_What you need to do_:
Repeat exactly the lines of the listing below, please, starting with the first and ending with the line containing "continued continuum limit"; leave out the rest.

_Input records_:
import Summits.QuantumFields.QCD.Theses.SpectralDefectExtinction
import Summits.QuantumFields.QCD.Theorems.SpectralDefectExtinctionChiralDescentInfimumDescent
import Literature.MathematicalPhysics.QuantumFieldTheory.QCDGoldstoneBound
import Summits.QuantumFields.QCD.Theorems.ChiralDescent.Negative.DataLevelObstruction
import Summits.QuantumFields.QCD.Theses.QuarksAsStableAction

/-!
# Line `saturated-infimum` for crux `SpectralDefectExtinction.ChiralDescent`
# (item stmt-QuantumFields-17527, route route-QuantumFields-SpectralDefectExtinction; crux-strategist ALTERNATIVE line — its
# files sit next to the live line `Lines/Sketch.lean`; CAUTION: `ledger skeleton check` keeps ONE skeleton record per crux, so a
# lead adopts this line only by registering this file itself at a cycle boundary — the strategist's one registration (02:54Z)
# displaced the lead's record and was repaired by lead c4's re-registration of its stubs at 02:57Z)

THE IDEA. The live line (infimum descent) takes `σ = inf S(reg)` of the body up-set of the threshold regularisation
and needs OPENNESS (stub H1): body + one uniform rate above `μ` ⇒ body above `μ − δ` ALONG THE SAME FULL SEQUENCE `k`.
Because `IsQCDAlong` asks for convergence along the whole sequence, any proof of H1 must deliver UNIQUENESS of the
continued continuum limit — which is why the lead's engine needs a Lee–Yang-type zero-free complex-mass region
(identity theorem / Vitali).  Constructive technology (multiscale RG) outputs BOUNDS, hence subsequential limits, never
uniqueness; the Statement itself was typed "existence along a sequence, not uniqueness" for exactly this reason.

This line deletes the uniqueness requirement.  It enlarges the search space of witnesses from the `m_crit`-shifts of
`reg` to the shifts of ALL REINDEXINGS `reg.restrict φ` (`φ` strictly increasing), and replaces H1 by

* `stub_subseqOpennessInterior` (S3, the hard stub, STRICTLY WEAKER than H1): body + one uniform rate above `μ` ⇒ body
  above `μ − δ` along SOME FURTHER SUBSEQUENCE — a compactness statement (tightness + closedness of the body's clauses
  under subsequential limits + persistence of gap/non-triviality slightly below a uniformly gapped offset), with no
  analyticity and no identity theorem; stated for INTERIOR regularisations only (`∃ c > −1, ∀ᶠ k, c ≤ m_crit k`), so the
  wall artefact of H1 (p136901) is not in it;

and pays for the enlarged witness space with pure order theory:

* `saturation` (S1, PROVED in this file, abstract): for any assignment `T` of a set of reals to each subsequence that is
  monotone under EVENTUAL REFINEMENT, there is a SATURATED subsequence `Φ` — `T Φ` reaches, within every `η > 0`, below
  every element of `T (Φ ∘ ψ)` for every further subsequence `ψ` (diagonal construction: refine so that `inf T` drops to
  within `1/n` of the infimum over all refinements, then diagonalise; eventual refinement is what the diagonal gives);
* `bodyEventualRefinement` (S2, PROVED in this file, bookkeeping): the body up-set grows under eventual refinement of
  the reindexing (limits pass to subsequences and ignore finitely many terms; the lattice Schwinger functions at step
  `k` read only the scheme data at `k`: `qcdLatticeSchwinger_eq_schwingerOfData` is `rfl`, `qcdLatticeSchwinger_congr_data`);
* `stub_wallNoGo` (S5, corner no-go): a mass-scaling regularisation whose critical masses stay eventually below every
  `c > −1` (bare masses `→ −1⁺` or beyond: cutoff-mass quarks) carries the body above no offset — the decoupling no-go that
  H1 hides at walls, isolated; the glue reaches the interior case by extracting a subsequence with `m_crit ≥ c > −1`
  whenever one exists (`Filter.extraction_of_frequently_atTop`);
* `stub_chiralPointOfBodyEverywhere` (S4) — verbatim the live line's H2 (shared).

COMPOSITION (`ChiralDescent_of`, sorry-free; the ONLY sorries of the file are the three physics stubs S3, S4, S5):
threshold `reg` ⇒ (S5) an interior subsequence `reg₀` carrying the threshold body (S2, proved) ⇒ (S1 `saturation`,
proved, with `T φ = S(reg₀.restrict φ)`, monotone by S2) a saturated `Φ`, `reg₁ := reg₀.restrict Φ`
⇒ either `S(reg₁) = ℝ` (then S4 gives a chiral offset) or `σ := inf S(reg₁)` is attained (`forall_above_csInf`,
p134498) and carries no uniform rate — a rate would let S3 put `σ − δ` into `S(reg₁.restrict ψ) = T (Φ ∘ ψ)`, and
saturation would pull an element of `S(reg₁)` below `σ`; the witness is the shift of `reg₁` by `σ`
(`qcdOf_of_bodyAbove_of_noUniformGapAbove`, p134498).

RELATION TO EXISTING ITEMS (kernel-checked adapters in §3): S3 is implied by the live line's H1
(`subseqOpennessInterior_of_gaplessBodyInfimum`) AND by the existing item `QuarksAsStableAction.MassContinuation`
(stmt-QuantumFields-18327 = openness along the same sequence; `subseqOpennessInterior_of_massContinuation`), and S4 by the existing
item `QuarksAsStableAction.ChiralTupleGapless` (stmt-18328; `chiralPointOfBodyEverywhere_of_chiralTupleGapless`): the line's stubs
are WEAKER forms of statements already on the ledger, never new conjectures; whoever restates 18327 can file S3's signature.

DISPROOF USED (`Cruxes/ChiralDescent/Disproof.lean`, cdisprove FINAL, RESISTS): §3 — reindexings never CREATE the pin
from threshold data under a uniform gap (`not_isChiralAtZero_of_eventuallyThresholdData`, `isChiralAtZero_of_restrict`):
honoured — chirality here is derived at the saturated infimum from S3 by contradiction, never transported along a
reindexing; §1 window / `FlavourGuard`: the guard enters at S4 (false at `N_f = 0`) and at the attained infimum
(`0 < N_f`); landed negatives `DataLevelObstruction`, `FlavourGuard`, wall no-go p136901 (now S5, explicit).
-/

namespace Summit.QuantumFields.QCD.Cruxes.ChiralDescent.SaturatedInfimum

open Filter Topology
open Literature.MathematicalPhysics.QuantumFieldTheory
open Summit.QuantumFields.QCD.Cruxes.ChiralDescent.InfimumDescent

variable {Nf : ℕ}

/-! ## §1 S1 — saturation under eventual refinement (PROVED here, sorry-free: the line's new load-bearing logic) -/

/-- Iterated refinements: `rseq Ψ 0 = id`, `rseq Ψ (n+1) = rseq Ψ n ∘ Ψ n (rseq Ψ n)` (strictly increasing maps). [folklore] -/
noncomputable def rseq (Ψ : ℕ → {φ : ℕ → ℕ // StrictMono φ} → {φ : ℕ → ℕ // StrictMono φ}) :
    ℕ → {φ : ℕ → ℕ // StrictMono φ}
  | 0 => ⟨id, strictMono_id⟩
  | n + 1 => ⟨(rseq Ψ n).1 ∘ (Ψ n (rseq Ψ n)).1, (rseq Ψ n).2.comp (Ψ n (rseq Ψ n)).2⟩

/-- The link maps: `rseq Ψ k = rseq Ψ n ∘ link Ψ n k` for `n ≤ k` (`link Ψ n k = id` for `k ≤ n`). [folklore] -/
noncomputable def link (Ψ : ℕ → {φ : ℕ → ℕ // StrictMono φ} → {φ : ℕ → ℕ // StrictMono φ}) (n : ℕ) :
    ℕ → (ℕ → ℕ)
  | 0 => id
  | k + 1 => if k + 1 ≤ n then id else link Ψ n k ∘ (Ψ k (rseq Ψ k)).1

section saturation

variable (Ψ : ℕ → {φ : ℕ → ℕ // StrictMono φ} → {φ : ℕ → ℕ // StrictMono φ})

theorem link_of_le {n k : ℕ} (h : k ≤ n) : link Ψ n k = id := by
  cases k with
  | zero => rfl
  | succ k => simp [link, h]

theorem link_succ_of_lt {n k : ℕ} (h : n ≤ k) : link Ψ n (k + 1) = link Ψ n k ∘ (Ψ k (rseq Ψ k)).1 := by
  have : ¬ k + 1 ≤ n := by omega
  simp [link, this]

theorem strictMono_link (n : ℕ) : ∀ k, StrictMono (link Ψ n k)
  | 0 => strictMono_id
  | k + 1 => by
    by_cases h : k + 1 ≤ n
    · rw [link_of_le Ψ h]; exact strictMono_id
    · rw [link_succ_of_lt Ψ (by omega)]
      exact (strictMono_link n k).comp (Ψ k (rseq Ψ k)).2

theorem rseq_eq_comp_link {n : ℕ} : ∀ {k}, n ≤ k → (rseq Ψ k).1 = (rseq Ψ n).1 ∘ link Ψ n k
  | 0, h => by
    obtain rfl : n = 0 := Nat.le_zero.mp h
    rfl
  | k + 1, h => by
    rcases Nat.lt_or_eq_of_le h with hlt | heq
    · have hnk : n ≤ k := Nat.lt_succ_iff.mp hlt
      rw [link_succ_of_lt Ψ hnk, ← Function.comp_assoc, ← rseq_eq_comp_link hnk]
      rfl
    · subst heq
      rw [link_of_le Ψ le_rfl]
      rfl

/-- The diagonal reindexing along `rseq Ψ n`: `didx Ψ n k = link Ψ n k k`. [folklore] -/
noncomputable def didx (n k : ℕ) : ℕ := link Ψ n k k

theorem strictMono_didx (n : ℕ) : StrictMono (didx Ψ n) := by
  refine strictMono_nat_of_lt_succ fun k => ?_
  show link Ψ n k k < link Ψ n (k + 1) (k + 1)
  by_cases h : k + 1 ≤ n
  · rw [link_of_le Ψ h, link_of_le Ψ (by omega : k ≤ n)]
    exact Nat.lt_succ_self k
  · rw [link_succ_of_lt Ψ (by omega : n ≤ k)]
    show link Ψ n k k < link Ψ n k ((Ψ k (rseq Ψ k)).1 (k + 1))
    exact (strictMono_link Ψ n k) (lt_of_lt_of_le (Nat.lt_succ_self k) ((Ψ k (rseq Ψ k)).2.id_le (k + 1)))

/-- The diagonal sequence `k ↦ rseq Ψ k k` is, from index `n` on, the reindexing of `rseq Ψ n` along `didx Ψ n`. [folklore] -/
theorem diag_eq {n k : ℕ} (h : n ≤ k) : (rseq Ψ k).1 k = (rseq Ψ n).1 (didx Ψ n k) := by
  have := congrFun (rseq_eq_comp_link Ψ h) k
  simpa [didx] using this

end saturation

/-- **S1 — SATURATION UNDER EVENTUAL REFINEMENT (PROVED, sorry-free; pure order theory / diagonal argument — the line's new load-bearing logic).**  Let `T` assign a
set of reals to every `φ : ℕ → ℕ`, monotonically under eventual refinement among strictly increasing maps: if
`φ' k = φ (ψ k)` for all large `k` then `T φ ⊆ T φ'`.  Then some strictly increasing `Φ` is SATURATED: for every strictly
increasing `ψ`, every `μ ∈ T (Φ ∘ ψ)` and every `η > 0` there is `ν ∈ T Φ` with `ν < μ + η`.  Proof: `φ₀ = id`; given
`φₙ`, let `Lₙ = ⋃_ψ T (φₙ ∘ ψ)` and pick `ψₙ`, `μ' ∈ T (φₙ ∘ ψₙ)` with `μ' < max (μ + 1/(n+1)) (−n)` for all `μ ∈ Lₙ`
(`exists_lt_of_csInf_lt`, or unboundedness); `φₙ₊₁ = φₙ ∘ ψₙ`; the diagonal `Φ k = φ_k k` is strictly increasing and for
each `n` EVENTUALLY a refinement of `φₙ` (`Φ k = φₙ (didx n k)` for `k ≥ n`), whence `T φₙ₊₁ ⊆ T Φ` and `T (Φ ∘ ψ) ⊆ Lₙ`
for all `n`; choose `n` with `1/(n+1) < η` and `−n ≤ μ + η`. [folklore] -/
theorem saturation (T : (ℕ → ℕ) → Set ℝ)
    (hT : ∀ φ φ' ψ : ℕ → ℕ, StrictMono φ → StrictMono φ' → StrictMono ψ →
      (∀ᶠ k in atTop, φ' k = φ (ψ k)) → T φ ⊆ T φ') :
    ∃ Φ : ℕ → ℕ, StrictMono Φ ∧ ∀ ψ : ℕ → ℕ, StrictMono ψ →
      ∀ μ ∈ T (Φ ∘ ψ), ∀ η > (0 : ℝ), ∃ ν ∈ T Φ, ν < μ + η := by
  classical
  -- one refinement step
  have step : ∀ (n : ℕ) (φ : {φ : ℕ → ℕ // StrictMono φ}), ∃ ψ : {φ : ℕ → ℕ // StrictMono φ},
      ∀ μ : ℝ, (∃ ρ : ℕ → ℕ, StrictMono ρ ∧ μ ∈ T (φ.1 ∘ ρ)) →
        ∃ μ' ∈ T (φ.1 ∘ ψ.1), μ' < max (μ + 1 / ((n : ℝ) + 1)) (-(n : ℝ)) := by
    intro n φ
    set L : Set ℝ := {μ : ℝ | ∃ ρ : ℕ → ℕ, StrictMono ρ ∧ μ ∈ T (φ.1 ∘ ρ)} with hL
    by_cases hne : L.Nonempty
    · by_cases hb : BddBelow L
      · have hpos : (0 : ℝ) < 1 / ((n : ℝ) + 1) := by positivity
        obtain ⟨μ₀, hμ₀L, hμ₀lt⟩ := exists_lt_of_csInf_lt hne (lt_add_of_pos_right (sInf L) hpos)
        obtain ⟨ρ₀, hρ₀, hμ₀T⟩ := hμ₀L
        refine ⟨⟨ρ₀, hρ₀⟩, fun μ hμ => ⟨μ₀, hμ₀T, ?_⟩⟩
        have hle : sInf L ≤ μ := csInf_le hb hμ
        exact lt_of_lt_of_le (by linarith) (le_max_left _ _)
      · rw [bddBelow_def] at hb
        push Not at hb
        obtain ⟨μ₀, hμ₀L, hμ₀lt⟩ := hb (-(n : ℝ))
        obtain ⟨ρ₀, hρ₀, hμ₀T⟩ := hμ₀L
        exact ⟨⟨ρ₀, hρ₀⟩, fun μ _ => ⟨μ₀, hμ₀T, lt_of_lt_of_le hμ₀lt (le_max_right _ _)⟩⟩
    · refine ⟨⟨id, strictMono_id⟩, fun μ hμ => ?_⟩
      exact absurd ⟨μ, hμ⟩ hne
  choose Ψ hΨ using step
  -- the diagonal of the iterated refinements
  refine ⟨fun k => (rseq Ψ k).1 k, ?_, ?_⟩
  · -- strictly increasing: it is `didx Ψ 0`
    have heq : (fun k => (rseq Ψ k).1 k) = didx Ψ 0 := funext fun k => diag_eq Ψ (Nat.zero_le k)
    rw [heq]
    exact strictMono_didx Ψ 0
  · intro ψ hψ μ hμ η hη
    have hΦ : StrictMono (fun k => (rseq Ψ k).1 k) := by
      have heq : (fun k => (rseq Ψ k).1 k) = didx Ψ 0 := funext fun k => diag_eq Ψ (Nat.zero_le k)
      rw [heq]
      exact strictMono_didx Ψ 0
    -- `μ` lies in `Lₙ` for every `n`
    have hμL : ∀ n : ℕ, ∃ ρ : ℕ → ℕ, StrictMono ρ ∧ μ ∈ T ((rseq Ψ n).1 ∘ ρ) := by
      intro n
      refine ⟨didx Ψ n ∘ ψ, (strictMono_didx Ψ n).comp hψ, ?_⟩
      refine hT ((fun k => (rseq Ψ k).1 k) ∘ ψ) ((rseq Ψ n).1 ∘ (didx Ψ n ∘ ψ)) id (hΦ.comp hψ)
        ((rseq Ψ n).2.comp ((strictMono_didx Ψ n).comp hψ)) strictMono_id ?_ hμ
      filter_upwards [eventually_ge_atTop n] with k hk
      have hk' : n ≤ ψ k := le_trans hk (hψ.id_le k)
      simp only [Function.comp_apply, id_eq]
      exact (diag_eq Ψ hk').symm
    -- choose the level `n`
    obtain ⟨n, hn⟩ := exists_nat_ge (max (1 / η) (-(μ + η)))
    have hn1 : 1 / η ≤ n := le_trans (le_max_left _ _) hn
    have hn2 : -(μ + η) ≤ n := le_trans (le_max_right _ _) hn
    have hηn : 1 / ((n : ℝ) + 1) < η := by
      rw [div_lt_iff₀ (by positivity)]
      have : 1 ≤ η * n := by
        have := mul_le_mul_of_nonneg_left hn1 hη.le
        rwa [mul_one_div_cancel hη.ne'] at this
      nlinarith
    obtain ⟨μ', hμ'T, hμ'lt⟩ := hΨ n (rseq Ψ n) μ (hμL n)
    -- `T (rseq Ψ (n+1)) ⊆ T Φ`
    have hsub : T ((rseq Ψ n).1 ∘ (Ψ n (rseq Ψ n)).1) ⊆ T (fun k => (rseq Ψ k).1 k) := by
      refine hT _ _ (didx Ψ (n + 1)) (rseq Ψ (n + 1)).2 hΦ (strictMono_didx Ψ (n + 1)) ?_
      filter_upwards [eventually_ge_atTop (n + 1)] with k hk
      exact diag_eq Ψ hk
    refine ⟨μ', hsub hμ'T, lt_of_lt_of_le hμ'lt (max_le (by linarith) (by linarith))⟩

_Result for this task_:
import Summits.QuantumFields.QCD.Theses.SpectralDefectExtinction
import Summits.QuantumFields.QCD.Theorems.SpectralDefectExtinctionChiralDescentInfimumDescent
import Literature.MathematicalPhysics.QuantumFieldTheory.QCDGoldstoneBound
import Summits.QuantumFields.QCD.Theorems.ChiralDescent.Negative.DataLevelObstruction
import Summits.QuantumFields.QCD.Theses.QuarksAsStableAction

/-!
# Line `saturated-infimum` for crux `SpectralDefectExtinction.ChiralDescent`
# (item stmt-QuantumFields-17527, route route-QuantumFields-SpectralDefectExtinction; crux-strategist ALTERNATIVE line — its
# files sit next to the live line `Lines/Sketch.lean`; CAUTION: `ledger skeleton check` keeps ONE skeleton record per crux, so a
# lead adopts this line only by registering this file itself at a cycle boundary — the strategist's one registration (02:54Z)
# displaced the lead's record and was repaired by lead c4's re-registration of its stubs at 02:57Z)

THE IDEA. The live line (infimum descent) takes `σ = inf S(reg)` of the body up-set of the threshold regularisation
and needs OPENNESS (stub H1): body + one uniform rate above `μ` ⇒ body above `μ − δ` ALONG THE SAME FULL SEQUENCE `k`.
Because `IsQCDAlong` asks for convergence along the whole sequence, any proof of H1 must deliver UNIQUENESS of the
continued continuum limit — which is why the lead's engine needs a Lee–Yang-type zero-free complex-mass region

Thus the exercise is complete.